Language Technology and Human Translation firm Pangeanic announced today that it crossed the 10 billion aligned data segments mark in 84 languages, propelling the company forward in its mission to build and train new machine learning technologies.
The company reached a new milestone last week when it confirmed it had successfully clocked the 10,200,054th segment, boosting its research and development capabilities for machine translation and Natural Language Processing (NLP) technologies.
Manuel Herranz, Pangeanic CEO, stated: “In an increasingly data-centric society, the value of companies is often derived by the quality of the data they manage, structure and produce. In order to be cutting-edge in machine translation, and in many other NLP disciplines, the value of human-approved data is essential. The best algorithm is worthless if it does not have millions of segments to learn from. Our automated data acquisition pipelines make our repositories a goldmine for data scientists.”
Pangeanic has carved a name for itself in the language technology space by developing cutting-edge algorithms, infrastructures and toolkits as well as leading data-focused European projects, most recently spearheading its 2020 European-wide anonymization project, built with state-of-the-art NLP tools.
Pangeanic and its sister division PangeaMT, have gathered and trained a diversified pool of data from different sources; including open source data, human-produced data, anonymizing data from public sources, crawling from websites, and even creating near-human, highly scalable in-domain synthetic data.
Pangeanic’s Chief Research Scientist Mercedes Garcia said: “Having reached this milestone is a great step forward for us because it means that we can automatically obtain high-quality translations in many languages and domains.”
“Machine learning is an area of AI where data is the basic ingredient. Without data you can’t generate or build an automatic model or system. This is really the value of the company, having access to all this data.”
Pangeanic’s tech team uses this rich bank of data to train AI algorithms that partners, companies and institutions can benefit from. NTEU, the company’s recent European Commission-funded project, sees Pangeanic implementing Automatic Translation across Member States’ Public Administrations.

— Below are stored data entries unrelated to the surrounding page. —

import Mathlib
import HarnessLib
import Literature.Probability.MarkovChains.BottleneckRatioSpectralGap
import Literature.Probability.MarkovChains.SpectralGapTestFunction

/-!
# The lower bound `Φ⋆²/2 ≤ Gap_R` of the Jerrum–Sinclair / Lawler–Sokal (Cheeger) inequality (Levin–Peres–Wilmer Theorem 13.10, lower bound; Lemma 13.13)

HONEST FRAMING: exact (Metropolis-corrected) sampling algorithms for lattice gauge theory; figures
of merit are autocorrelation/cost numbers at stated couplings and volumes; no continuum-physics claim.

Conventions of `TotalVariation.lean` / `BottleneckRatio.lean` / `PeskunOrdering.lean` /
`DistinguishingStatistic.lean` / `BottleneckRatioSpectralGap.lean`: finite state space `X`, ROW kernel
`P : X → X → ℝ`, probability vector `π`, `edgeMeasure π P A B = Q(A,B) = Σ_{x∈A,y∈B} π(x)P(x,y)`,
`bottleneckRatio π P S = Φ(S) = Q(S,Sᶜ)/π(S)`, `bottleneckRatioStar π P = Φ⋆ = min{Φ(S) : 0 < π(S) ≤ ½}`,
`piInner π g h = ⟨g,h⟩_π`, `dirichletForm π P f = 𝓔(f) = ½ Σ_{x,y} π(x)P(x,y)[f(x) − f(y)]²` (Lemma 13.6),
`lawMean` / `lawVariance` = `E_π` / `Var_π`, and the RIGHT SPECTRAL GAP
`spectralGapR π P = Gap_R = inf{𝓔(f) : f ⊥_π 1, ‖f‖_π = 1}` — the variational quantity that
Lemma 13.7 identifies with `γ = 1 − λ₂` for a reversible `P`.  Source: D. A. Levin, Y. Peres (with
E. L. Wilmer), *Markov Chains and Mixing Times*, 2nd ed., AMS 2017 [LevinPeres2017], §13.2.3
"Proof of the lower bound in Theorem 13.10".  Everything is PROVED (finite sums; 0 named facts).

* **Lemma 13.13** `LevinPeres2017_lemma_13_13` — for `ψ ≥ 0` with `π{ψ > 0} ≤ ½`:
  `Φ⋆ · E_π(ψ) ≤ Σ_{x,y : ψ(x) > ψ(y)} [ψ(x) − ψ(y)] Q(x,y)`, written order-free as
  `Σ_{x,y} π(x)P(x,y)·max(ψ(x) − ψ(y), 0)` (the book orders `X` so that `ψ` is non-increasing and
  sums over `x < y`; ties contribute `0` either way) [cite: LevinPeres2017, §13.2.3 Lemma 13.13].
  PROOF = the printed one with the integral `∫₀^∞ π{ψ > t} dt` evaluated as the finite sum over the
  level sets of `ψ`: an induction on the number of points where `ψ > 0`, peeling off the lowest
  positive level `m` (`ψ = ψ' + m·1_S`, `S = {ψ > 0}`, and `max(ψ(x)−ψ(y),0) = max(ψ'(x)−ψ'(y),0) +
  m·1{x ∈ S, y ∉ S}`), each level set `S = {ψ > t}` contributing `Φ⋆ π(S) ≤ Q(S,Sᶜ)` exactly as in
  the book ("Recalling that `Φ⋆` is defined as a minimum in (7.7), `Φ⋆ ≤ Q(S,Sᶜ)/π(S)`").  Also the
  mirrored form with `Q(Sᶜ,S) = Q(S,Sᶜ)` (Exercise 7.2, `edgeMeasure_compl_comm`) and their average
  `LevinPeres2017_lemma_13_13_abs`: `Φ⋆ · E_π(ψ) ≤ ½ Σ_{x,y} π(x)P(x,y)|ψ(x) − ψ(y)|`.
* `sq_bottleneckRatioStar_mul_sq_piInner_le` — the Cauchy–Schwarz display of the printed proof,
  for `f ≥ 0` with `π{f > 0} ≤ ½`: `Φ⋆² ⟨f,f⟩²_π ≤ ⟨(I−P)f,f⟩_π [2⟨f,f⟩_π − ⟨(I−P)f,f⟩_π]`, i.e.
  `⟨f,f⟩²_π ≤ Φ⋆⁻² 𝓔(f)[2⟨f,f⟩_π − 𝓔(f)]` ("Applying Lemma 13.13 with `ψ = f²` … By the Cauchy–Schwarz
  inequality … Using the identity (13.2) of Lemma 13.6 and `[f(x) + f(y)]² = 2f²(x) + 2f²(y) −
  [f(x) − f(y)]²`") [cite: LevinPeres2017, §13.2.3, proof of the lower bound in Thm 13.10];
  `sq_bottleneckRatioStar_le_rayleigh` — "`Φ⋆² ≤ R(2 − R)`" with `R = 𝓔(f)/⟨f,f⟩_π`; and the
  consequence `sq_bottleneckRatioStar_mul_piInner_le`: `Φ⋆² ⟨f,f⟩_π ≤ 2𝓔(f)`.
* **THEOREM 13.10, LOWER BOUND** [cite: LevinPeres2017, §13.2.2 Thm 13.10 eq. (13.6), lower bound
  `Φ⋆²/2 ≤ γ`]: `LevinPeres2017_thm_13_10_lower_var` — **`(Φ⋆²/2)·Var_π(f) ≤ 𝓔(f)` for EVERY `f`**;
  `LevinPeres2017_thm_13_10_lower` — **`Φ⋆²/2 ≤ Gap_R(P)`**; and with the upper bound of
  `BottleneckRatioSpectralGap.lean`, `LevinPeres2017_thm_13_10_gapR`: `Φ⋆²/2 ≤ Gap_R ≤ 2Φ⋆`.
  HYPOTHESES: `P` row-stochastic, `πP = π`, `π ≥ 0`, `Σ π = 1` — reversibility is NOT used (the
  symmetry the printed Cauchy–Schwarz step takes from reversibility is supplied by Exercise 7.2,
  `Q(S,Sᶜ) = Q(Sᶜ,S)`, which holds for every stationary `π`).
  DEVIATION (declared): the book reduces to a non-negative function supported on a set of mass `≤ ½`
  by taking `f = max{f₂, 0}` for an eigenfunction `f₂` of `λ₂` and proving `(I − P)f ≤ γf` (13.8),
  which needs the spectral theorem (Lemma 12.2) and gives the bound for `γ = 1 − λ₂` only.  Here the
  reduction is done for an ARBITRARY `f` by splitting at a `π`-MEDIAN `c` (`exists_median`:
  `π{f > c} ≤ ½`, `π{f < c} ≤ ½`): `𝓔(f) = 𝓔(f − c) ≥ 𝓔((f−c)⁺) + 𝓔((f−c)⁻)`
  (`dirichletForm_posPart_add_negPart_le`), both parts satisfy the hypothesis of Lemma 13.13, and
  `⟨(f−c)⁺,(f−c)⁺⟩_π + ⟨(f−c)⁻,(f−c)⁻⟩_π = ⟨f−c,f−c⟩_π ≥ Var_π(f)`.  This is the shorter road to the
  tree's variational `Gap_R` (no eigenfunctions), in the manner of Lawler–Sokal's original proof,
  which bounds the Rayleigh quotient of an arbitrary `f ⊥ 1` after a constant shift `g = f + c`
  [cite: LawlerSokal1988, §2, proof of the lower bound in Thm 2.1, (2.19)–(2.25)]; the constant
  `½` of the book is kept.  For a reversible `P`, `Gap_R = γ = 1 − λ₂` is Lemma 13.7 (not in this
  file), under which `LevinPeres2017_thm_13_10_lower` is the printed `Φ⋆²/2 ≤ γ`.

Context (cell pub-lqcd, venture LatticeQCDFlow): the conductance bound of Sinclair–Jerrum (1989) /
Lawler–Sokal (1988) is the printed counterpart "NAMED ONLY" in
`Summits/Ventures/LatticeQCDFlow/Scoring/SectorBottleneckFloor.lean`; `BottleneckRatioSpectralGap.lean`
typed its easy half `Gap_R ≤ 2Φ⋆`, this file the hard half.
-/

namespace Literature.Probability.MarkovChains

NTEU along with other Pangeanic projects are based on neural machine translation engines that require volumes of quality data the company farms daily to create a proprietary data repository.
Ms Garcia said: “Neural networks imitate the behavior of a brain. Therefore, large amounts of data along with examples of sentences or segments are needed when training a neural model.”
“Models based on machine learning learn by examples fed to them through data collected in datasets. Good results rely on high quality data, and domain specific data for particular applications.”
She explained Pangeanic’s data achieves high quality after it is rigorously cleaned as selected by the team, and edited by expert in-house translators who maintain, improve and grow the quality of the data to obtain “really near human results… sometimes scaringly human-like!”.
The company also boasts of a huge archive of in-domain data, specialised data for defined areas such as finance, banking, robotics, dialogs, social media and entertainment, medical and legal fields.
Ms Garcia said: “Acquiring in-domain data is extremely important in order to produce quality translations in specific areas. For example, having quality medical data is crucial for us to develop automatic systems for that specific field.”
“This is part of our competitive advantage, we are specialized in adapting systems to specific areas.”
Pangeanic’s Programmer and Data Analyst Alex Kohan agreed, noting Pangeanic’s capability to adapt language to different fields could also be said for adapting language styles and variants.
He said: “If we would like Portuguese to sound more Brazilian for example, then we can build processes to adapt the data by including Brazilian-specific data.”
Mr Kohan outlined Pangeanic’s trained segments also consist of under-resourced languages the company’s team built in-house through automatic data gathering processes.
He said: “You need voluminous amounts of data samples to obtain quality machine translation, because when you clean data you may lose several thousands of segments. Although a percentage of some stock data may come from open repositories, it is usually not trustable because of the noise it may contain. Having the assurance and confidence that a dataset is X% reliable adds to better processes”.
“We build synthetic data where there is less source data available. This occurs when working with under-resourced languages such as Maltese or Irish Gaelic, as there is less original data available on the internet.”
Aside from collecting language data, Mr Kohan said Pangeanic will focus on expanding its data gathering efforts in 2020 by widening the remit of data it collects to train AI-based systems.
He said: “We have some exciting projects coming up, we’re looking at collecting different types of data, like voice for speech language translation and pictures and videos to automatically categorize them on a large-scale.”